- [DIRECTIONS]:
Look for the word "MathematicalPhysics" in the records, and copy each line where it appears.

- [INFORMATION GIVEN]:
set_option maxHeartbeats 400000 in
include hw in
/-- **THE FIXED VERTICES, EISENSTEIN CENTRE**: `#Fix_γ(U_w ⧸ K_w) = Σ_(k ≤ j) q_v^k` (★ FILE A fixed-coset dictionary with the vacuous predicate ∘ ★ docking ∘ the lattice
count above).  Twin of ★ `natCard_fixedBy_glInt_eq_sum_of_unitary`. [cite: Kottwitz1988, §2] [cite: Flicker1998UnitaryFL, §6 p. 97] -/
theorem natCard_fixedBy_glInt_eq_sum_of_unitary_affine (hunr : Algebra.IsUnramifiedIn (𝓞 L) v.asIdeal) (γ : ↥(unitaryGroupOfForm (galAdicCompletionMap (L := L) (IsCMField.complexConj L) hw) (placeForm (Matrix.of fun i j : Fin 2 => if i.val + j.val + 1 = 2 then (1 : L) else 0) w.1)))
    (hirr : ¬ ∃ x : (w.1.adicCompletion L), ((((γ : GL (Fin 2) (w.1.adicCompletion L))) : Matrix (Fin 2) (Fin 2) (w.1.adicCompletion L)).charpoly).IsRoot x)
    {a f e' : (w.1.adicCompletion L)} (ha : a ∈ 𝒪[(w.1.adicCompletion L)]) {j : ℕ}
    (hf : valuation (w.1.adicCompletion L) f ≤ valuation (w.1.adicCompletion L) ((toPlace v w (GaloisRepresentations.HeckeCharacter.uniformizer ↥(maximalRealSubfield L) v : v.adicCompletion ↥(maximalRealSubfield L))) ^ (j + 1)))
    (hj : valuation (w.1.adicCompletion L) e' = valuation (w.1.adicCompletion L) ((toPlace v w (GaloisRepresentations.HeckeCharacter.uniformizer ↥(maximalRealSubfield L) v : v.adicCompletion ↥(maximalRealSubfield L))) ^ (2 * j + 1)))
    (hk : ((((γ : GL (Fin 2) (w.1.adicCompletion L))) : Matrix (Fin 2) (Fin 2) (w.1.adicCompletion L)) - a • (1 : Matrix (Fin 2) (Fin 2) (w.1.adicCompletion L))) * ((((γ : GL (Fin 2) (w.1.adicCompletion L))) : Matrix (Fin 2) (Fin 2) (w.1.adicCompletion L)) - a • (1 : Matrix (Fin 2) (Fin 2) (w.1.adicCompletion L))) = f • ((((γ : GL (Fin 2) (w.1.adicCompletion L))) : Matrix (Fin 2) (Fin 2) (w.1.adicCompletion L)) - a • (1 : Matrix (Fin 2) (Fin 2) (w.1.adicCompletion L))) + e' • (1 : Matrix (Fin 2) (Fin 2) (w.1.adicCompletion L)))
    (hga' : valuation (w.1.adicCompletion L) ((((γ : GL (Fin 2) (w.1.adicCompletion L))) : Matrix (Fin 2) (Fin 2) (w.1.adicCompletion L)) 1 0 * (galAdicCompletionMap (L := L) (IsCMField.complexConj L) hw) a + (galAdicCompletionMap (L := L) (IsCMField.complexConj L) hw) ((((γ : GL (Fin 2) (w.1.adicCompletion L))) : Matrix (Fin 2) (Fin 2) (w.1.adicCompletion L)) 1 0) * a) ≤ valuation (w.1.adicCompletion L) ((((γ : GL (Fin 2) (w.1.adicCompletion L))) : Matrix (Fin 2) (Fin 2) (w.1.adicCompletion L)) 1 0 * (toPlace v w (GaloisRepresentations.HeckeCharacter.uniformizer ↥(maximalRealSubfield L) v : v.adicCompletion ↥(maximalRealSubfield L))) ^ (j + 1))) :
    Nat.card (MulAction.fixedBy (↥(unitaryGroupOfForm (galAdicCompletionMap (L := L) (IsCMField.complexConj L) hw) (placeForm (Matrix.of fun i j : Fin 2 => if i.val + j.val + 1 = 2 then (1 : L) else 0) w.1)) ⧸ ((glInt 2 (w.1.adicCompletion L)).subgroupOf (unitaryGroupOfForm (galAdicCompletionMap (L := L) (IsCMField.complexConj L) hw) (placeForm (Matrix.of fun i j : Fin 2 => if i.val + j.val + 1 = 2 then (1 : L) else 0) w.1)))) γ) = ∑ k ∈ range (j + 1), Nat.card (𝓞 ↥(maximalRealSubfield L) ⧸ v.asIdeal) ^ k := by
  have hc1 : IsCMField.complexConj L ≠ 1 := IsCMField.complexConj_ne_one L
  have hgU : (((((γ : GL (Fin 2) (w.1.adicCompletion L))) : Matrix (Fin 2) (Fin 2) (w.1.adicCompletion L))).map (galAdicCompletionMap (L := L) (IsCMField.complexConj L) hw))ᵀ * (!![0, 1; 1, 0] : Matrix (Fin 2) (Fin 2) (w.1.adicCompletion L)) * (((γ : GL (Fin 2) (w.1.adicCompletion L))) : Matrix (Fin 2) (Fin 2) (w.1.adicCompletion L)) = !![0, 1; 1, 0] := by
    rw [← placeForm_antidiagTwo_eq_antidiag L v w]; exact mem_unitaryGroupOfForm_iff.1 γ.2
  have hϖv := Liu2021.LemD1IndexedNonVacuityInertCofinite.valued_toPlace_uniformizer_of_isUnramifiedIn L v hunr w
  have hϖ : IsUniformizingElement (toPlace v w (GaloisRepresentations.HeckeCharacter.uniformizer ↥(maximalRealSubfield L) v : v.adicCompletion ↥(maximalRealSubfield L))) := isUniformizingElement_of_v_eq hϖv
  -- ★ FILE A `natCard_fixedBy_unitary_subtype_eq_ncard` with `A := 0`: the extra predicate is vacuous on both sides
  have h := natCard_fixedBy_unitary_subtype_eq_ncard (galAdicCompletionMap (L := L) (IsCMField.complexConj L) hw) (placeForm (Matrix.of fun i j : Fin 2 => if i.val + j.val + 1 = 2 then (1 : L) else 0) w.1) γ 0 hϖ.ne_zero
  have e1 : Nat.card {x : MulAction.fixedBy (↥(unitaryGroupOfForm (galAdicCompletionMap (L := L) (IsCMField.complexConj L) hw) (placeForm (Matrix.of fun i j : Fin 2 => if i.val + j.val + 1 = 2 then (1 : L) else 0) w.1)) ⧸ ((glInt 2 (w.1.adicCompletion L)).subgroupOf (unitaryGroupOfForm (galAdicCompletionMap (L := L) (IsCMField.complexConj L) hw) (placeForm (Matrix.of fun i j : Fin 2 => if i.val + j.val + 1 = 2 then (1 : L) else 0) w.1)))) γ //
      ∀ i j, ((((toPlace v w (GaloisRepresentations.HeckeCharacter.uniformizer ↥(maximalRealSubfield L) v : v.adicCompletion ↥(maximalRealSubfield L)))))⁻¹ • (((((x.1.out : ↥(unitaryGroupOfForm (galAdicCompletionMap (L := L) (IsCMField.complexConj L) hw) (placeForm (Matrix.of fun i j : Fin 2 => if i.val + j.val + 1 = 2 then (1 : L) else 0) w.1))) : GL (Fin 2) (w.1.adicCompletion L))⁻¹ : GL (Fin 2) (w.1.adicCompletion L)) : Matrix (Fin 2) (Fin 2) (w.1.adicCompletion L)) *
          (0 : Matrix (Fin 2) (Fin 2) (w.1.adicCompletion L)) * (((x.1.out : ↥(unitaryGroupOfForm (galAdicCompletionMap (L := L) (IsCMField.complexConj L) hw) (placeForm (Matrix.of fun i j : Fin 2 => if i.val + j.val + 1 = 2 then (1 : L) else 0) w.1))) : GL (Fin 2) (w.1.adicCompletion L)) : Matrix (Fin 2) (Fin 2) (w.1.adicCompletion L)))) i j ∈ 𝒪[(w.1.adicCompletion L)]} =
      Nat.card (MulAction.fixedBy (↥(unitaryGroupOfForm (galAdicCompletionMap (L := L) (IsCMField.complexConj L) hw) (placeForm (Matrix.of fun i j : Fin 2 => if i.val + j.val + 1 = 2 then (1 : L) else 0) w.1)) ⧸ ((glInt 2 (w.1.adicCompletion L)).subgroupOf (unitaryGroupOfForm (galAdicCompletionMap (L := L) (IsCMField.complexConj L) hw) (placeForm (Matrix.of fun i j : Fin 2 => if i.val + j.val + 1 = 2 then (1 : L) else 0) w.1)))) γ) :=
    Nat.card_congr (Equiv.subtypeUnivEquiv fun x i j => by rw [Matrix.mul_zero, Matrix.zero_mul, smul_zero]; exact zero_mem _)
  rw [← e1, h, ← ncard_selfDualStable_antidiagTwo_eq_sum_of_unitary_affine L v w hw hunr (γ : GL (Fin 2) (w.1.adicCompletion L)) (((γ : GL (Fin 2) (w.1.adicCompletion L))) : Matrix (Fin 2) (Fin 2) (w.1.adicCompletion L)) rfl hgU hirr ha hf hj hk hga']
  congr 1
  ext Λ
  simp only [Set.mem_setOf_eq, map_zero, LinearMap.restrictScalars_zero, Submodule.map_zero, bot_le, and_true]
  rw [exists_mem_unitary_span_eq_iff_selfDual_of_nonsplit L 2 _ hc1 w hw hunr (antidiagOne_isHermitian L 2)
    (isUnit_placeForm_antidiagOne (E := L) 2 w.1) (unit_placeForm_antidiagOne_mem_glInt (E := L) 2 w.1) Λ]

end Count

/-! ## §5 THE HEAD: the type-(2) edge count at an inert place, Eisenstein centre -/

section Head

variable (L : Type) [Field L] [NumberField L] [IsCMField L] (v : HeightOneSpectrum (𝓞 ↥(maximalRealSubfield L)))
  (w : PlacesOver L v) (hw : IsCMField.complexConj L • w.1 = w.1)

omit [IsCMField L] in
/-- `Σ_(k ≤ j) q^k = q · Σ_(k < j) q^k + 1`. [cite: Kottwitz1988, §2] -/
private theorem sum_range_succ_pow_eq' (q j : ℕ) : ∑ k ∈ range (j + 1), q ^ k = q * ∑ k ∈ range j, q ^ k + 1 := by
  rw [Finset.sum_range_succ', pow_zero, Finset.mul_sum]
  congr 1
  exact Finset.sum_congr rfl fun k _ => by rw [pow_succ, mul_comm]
--
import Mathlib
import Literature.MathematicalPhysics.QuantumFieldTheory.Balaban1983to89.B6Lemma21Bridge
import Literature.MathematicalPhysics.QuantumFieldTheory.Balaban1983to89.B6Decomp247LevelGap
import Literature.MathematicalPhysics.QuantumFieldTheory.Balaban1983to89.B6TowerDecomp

- [EXPECTED ANSWER]:
import Literature.MathematicalPhysics.QuantumFieldTheory.Balaban1983to89.B6Lemma21Bridge
import Literature.MathematicalPhysics.QuantumFieldTheory.Balaban1983to89.B6Decomp247LevelGap
import Literature.MathematicalPhysics.QuantumFieldTheory.Balaban1983to89.B6TowerDecomp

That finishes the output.